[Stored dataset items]
/-! ## `(≤ 2/5 | ≥ 1)` at `T > 0`, segment E1h: `t′ ∈ [-27 / 50, -1 / 2]` -/

/-- **`(≤ 2/5 | ≥ 1)` at `T > 0` — segment E1h `t′ ∈ [-27 / 50, -1 / 2]`, columns `U ∈ [49 / 10, 5]`, EVERY `β ≥ 7`** (`T ≲ 497–829 K` for `t ∈ [0.30, 0.50] eV`).
Witness filling `5 / 8` (weights `a, b = 5 / 8, 3 / 8`); cap = the PROVED kernel FULLY-POLARISED band cap `pol5o8_m55m50` (one spin species at density `5 / 8`, `U`-independent; no claim node); `n = 1` column laws `ds2_n1_law_U49o10_m55m50` ∣ `ds2_n1_law_U5_m55m50` (landed, BY NAME; their producer anchors / registry
nodes appear in the signature exactly as in the cited law); dilute floor = per the module doc (far-strip QUARTER floor BY NAME where it wins, else the `t′`-chord of the kernel rows) `fermiSeaTangentRow_tPrime_neg_eleven_div_twenty_at_two_div_five` / `fermiSeaTangentRow_tPrime_neg_one_div_two_at_two_div_five`; kernel free-gas dilute anchor
`β* = 4` (`free4_2o5_tpm11o20_tpm1o2`), NO thermal claim node. DENSE ANCHOR (this seat g43, «T-AXIS ANCHOR UPGRADE»): HOT–COLD CORNER TRANSPORT `hotColdCorner_halfFilling_on_cell` (`Literature/…/HubbardTTPrimeHotColdCornerTransport`, p823646: joint convexity of the canonical pressure in the β-scaled couplings between ONE certified hot ceiling and ONE cold `T = 0` floor, then antitone in `U`): hot corner = hubbard-thermal-eng-4's staircase-Markov ceiling `hotCeiling_tpm5o16_U15o2_n1_b3o2_stair221_j318145` at `(β_M, t′, U) = (3 / 2, -5 / 16, 15 / 2)`, `π_M = 1.3610895121` (claim node `cert_feC1tt_stair221_tpm5o16_U15o2_n1_b3o2_j318145` BY NAME); cold corner = the landed column `fcl_n1_col7o2_kin_m65m55` read at `(t′, U) = (-3 / 5, 7 / 2)` (`F = -1.187911`, its hypotheses in the signature); `β_h,₂ = 1 / 2` ⇒ dense bracket `b·((1−w(s))·2c₂ + w(s)·π_M + β_h,₂(L(s) − f_C(s)·F))`, `w(s) = β_h,₂(s − s_C)/((s_M − s_C)β_M)`, instead of `b·2 log 2` (a-priori edition: β ≥ 8); re-priced ratio (`β₀ = max(β*, ⌈β_h,₂⌉, ⌈K′/M⌉)`): `U = 49 / 10`: K′/M 6.89∣6.99; `U = 5`: K′/M 6.50∣6.49. Exact column data at `s = -27 / 50 ∣ -1 / 2` (`T = 0` margin M, anchored ratio K/M;
`β₀ = max(β*, ⌈K/M⌉)`): `U = 49 / 10`: M 0.1142∣0.1083, K/M 6.80∣7.15; `U = 5`: M 0.1216∣0.1172, K/M 6.38∣6.61. [cite: Israel1979, Thm. I.2.4] [cite: EmeryKivelsonLin1990, pp. 475–476] [cite: PoulinHastings2011, eqs. (3)–(8)] [cite: Griffiths1966, §II] [cite: Ruelle1969, §3.4] -/
theorem ycT_2o5_E1h_49o10to5_beta7 (hsX49o10m64n1 : ∀ m : ℝ, 0 ≤ m → m < 2 → (((-19802117679939127745980909/7555786372591432341913600 : ℚ)) : ℝ) + (((939322823915/549755813888 : ℚ)) : ℝ) * m ≤ energyDensityTT' 1 (-16/25) (49/10) m) (h497 : cert_r497_hubSQ_hanK7R6_U4_r5_e4_so4blk) (hK5p50n1 : ((-507860049846727520828011/604462909807314587353088 : ℚ) : ℝ) ≤ energyDensityTT' 1 (1 / 2) 5 1) (hsX717o100m64n1 : ∀ m : ℝ, 0 ≤ m → m < 2 → (((-116525527713069419679362573/30223145490365729367654400 : ℚ)) : ℝ) + (((1742182626013/549755813888 : ℚ)) : ℝ) * m ≤ energyDensityTT' 1 (-16/25) (717/100) m) (hMj318145b3o2m5 : cert_feC1tt_stair221_tpm5o16_U15o2_n1_b3o2_j318145) (hsX7o2m55 : ∀ m : ℝ, 0 ≤ m → m < 2 → (((-8153557584517911505050051/6044629098073145873530880 : ℚ)) : ℝ) + (((133063888995/549755813888 : ℚ)) : ℝ) * m ≤ energyDensityTT' 1 (-11/20) (7/2) m)
    {s : ℝ} (hs : s ∈ Icc (-27 / 50 : ℝ) (-1 / 2)) {U : ℝ} (hU : U ∈ Icc (49 / 10 : ℝ) (5))
    {β : ℝ} (hβ : (7 : ℝ) ≤ β)
    {ω₁ ω₂ : InfVolFermionState 2} (h₁ : ω₁.IsTranslationInvariant) (h₂ : ω₂.IsTranslationInvariant)
    (hρ₁ : 0 < ω₁.density) (hρ₁' : ω₁.density ≤ 2 / 5) (hρ₂ : 1 ≤ ω₂.density) (hρ₂' : ω₂.density < 2)
    {n : ℝ} (hn0 : 0 < n) (hn2 : n < 2) {lam : ℝ} (hl0 : 0 < lam) (hl1 : lam < 1) {Ls : ℕ → ℕ}
    (hLs : Tendsto Ls atTop atTop) :
    ¬ (mix lam hl0.le hl1.le ω₁ ω₂).IsTorusLimitOfMixture (sectorGibbsCount n) (fun L => sectorGibbsWeightTT' β 1 s U n L)
      (fun L => sectorGibbsVectorTT' 1 s U n L) Ls := by
  refine psT_not_thermal_mix_on_cell_of_columns_hotAnchorSS_tcap 1 (s₁ := -27 / 50) (s₂ := -1 / 2) (U₁ := 49 / 10) (U₂ := 5)
    (n₁ := 2 / 5) (n₂ := 1) (a := 5 / 8) (b := 3 / 8) (β₀ := 7) (βh₁ := 4) (βh₂ := 1 / 2)
    (c₀ := ((-7628957/10000000 : ℚ) : ℝ)) (cs := ((816499/2500000 : ℚ) : ℝ)) (c₁ := ((0 : ℚ) : ℝ))
    (by norm_num) (by norm_num) (by norm_num) (by norm_num) (by norm_num) (by norm_num) (by norm_num) (by norm_num)
    (by norm_num) (by norm_num) (by norm_num) (by norm_num) hβ (by norm_num)
    (pol5o8_m55m50_tcap_on_cell (by norm_num) (by norm_num) (by norm_num) (by norm_num))
    (fun s hs => ds2_n1_law_U49o10_m55m50 hsX49o10m64n1 h497 hK5p50n1 s ⟨hs.1.trans' (by norm_num), hs.2.trans (by norm_num)⟩)
    (fun s hs => ds2_n1_law_U5_m55m50 hsX49o10m64n1 hsX717o100m64n1 hK5p50n1 s ⟨hs.1.trans' (by norm_num), hs.2.trans (by norm_num)⟩)
    (fun s hs U hU => floor_on_cell_of_tPrime_end_rows 1 (n := 2 / 5) (by norm_num) (by norm_num) (by norm_num)
      (fun _ hU' => fermiSeaTangentRow_tPrime_neg_eleven_div_twenty_at_two_div_five hU' (by norm_num) (by norm_num)) (fun _ hU' => fermiSeaTangentRow_tPrime_neg_one_div_two_at_two_div_five hU' (by norm_num) (by norm_num)) s ⟨hs.1.trans' (by norm_num), hs.2.trans (by norm_num)⟩ U (by linarith [hU.1]))
    (free4_2o5_tpm11o20_tpm1o2 (by norm_num) (by norm_num) (by norm_num))
    (hotColdCorner_halfFilling_on_cell (by norm_num) (by norm_num) (by norm_num) (hotCeiling_tpm5o16_U15o2_n1_b3o2_stair221_j318145 hMj318145b3o2m5)
      ((fun s hs => fcl_n1_col7o2_kin_m65m55 hsX7o2m55 s ⟨hs.1.trans' (by norm_num), hs.2.trans (by norm_num)⟩) (((-3/5 : ℚ) : ℝ) : ℝ) (show ((((-3/5 : ℚ) : ℝ) : ℝ)) ∈ Icc ((((-3/5 : ℚ) : ℝ) : ℝ)) ((((-3/5 : ℚ) : ℝ) : ℝ)) from ⟨le_rfl, le_rfl⟩))
      (by norm_num) (by norm_num) (by norm_num) (by norm_num) (by norm_num) (by norm_num) (by norm_num))
    ?_ ?_ ?_ ?_ hs hU h₁ h₂ hρ₁ hρ₁' hρ₂ hρ₂' hn0 hn2 hl0 hl1 hLs
  · intro s hs; obtain ⟨h1, h2⟩ := hs; push_cast; norm_num; nlinarith [h1, h2]
  · intro s hs; obtain ⟨h1, h2⟩ := hs; push_cast; norm_num; nlinarith [h1, h2]
  · intro s hs; obtain ⟨h1, h2⟩ := hs; push_cast; norm_num; nlinarith [h1, h2]
  · intro s hs; obtain ⟨h1, h2⟩ := hs; push_cast; norm_num; nlinarith [h1, h2]

end Summit.Ventures.CertifiedManyBodySolver.Observables

end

= Assignment =
Would you reproduce, word for word, the lines from the one holding "end Summit.Ventures.CertifiedManyBodySolver.Observables" through the final line of the entries, both included?

= Exercise output =
end Summit.Ventures.CertifiedManyBodySolver.Observables

end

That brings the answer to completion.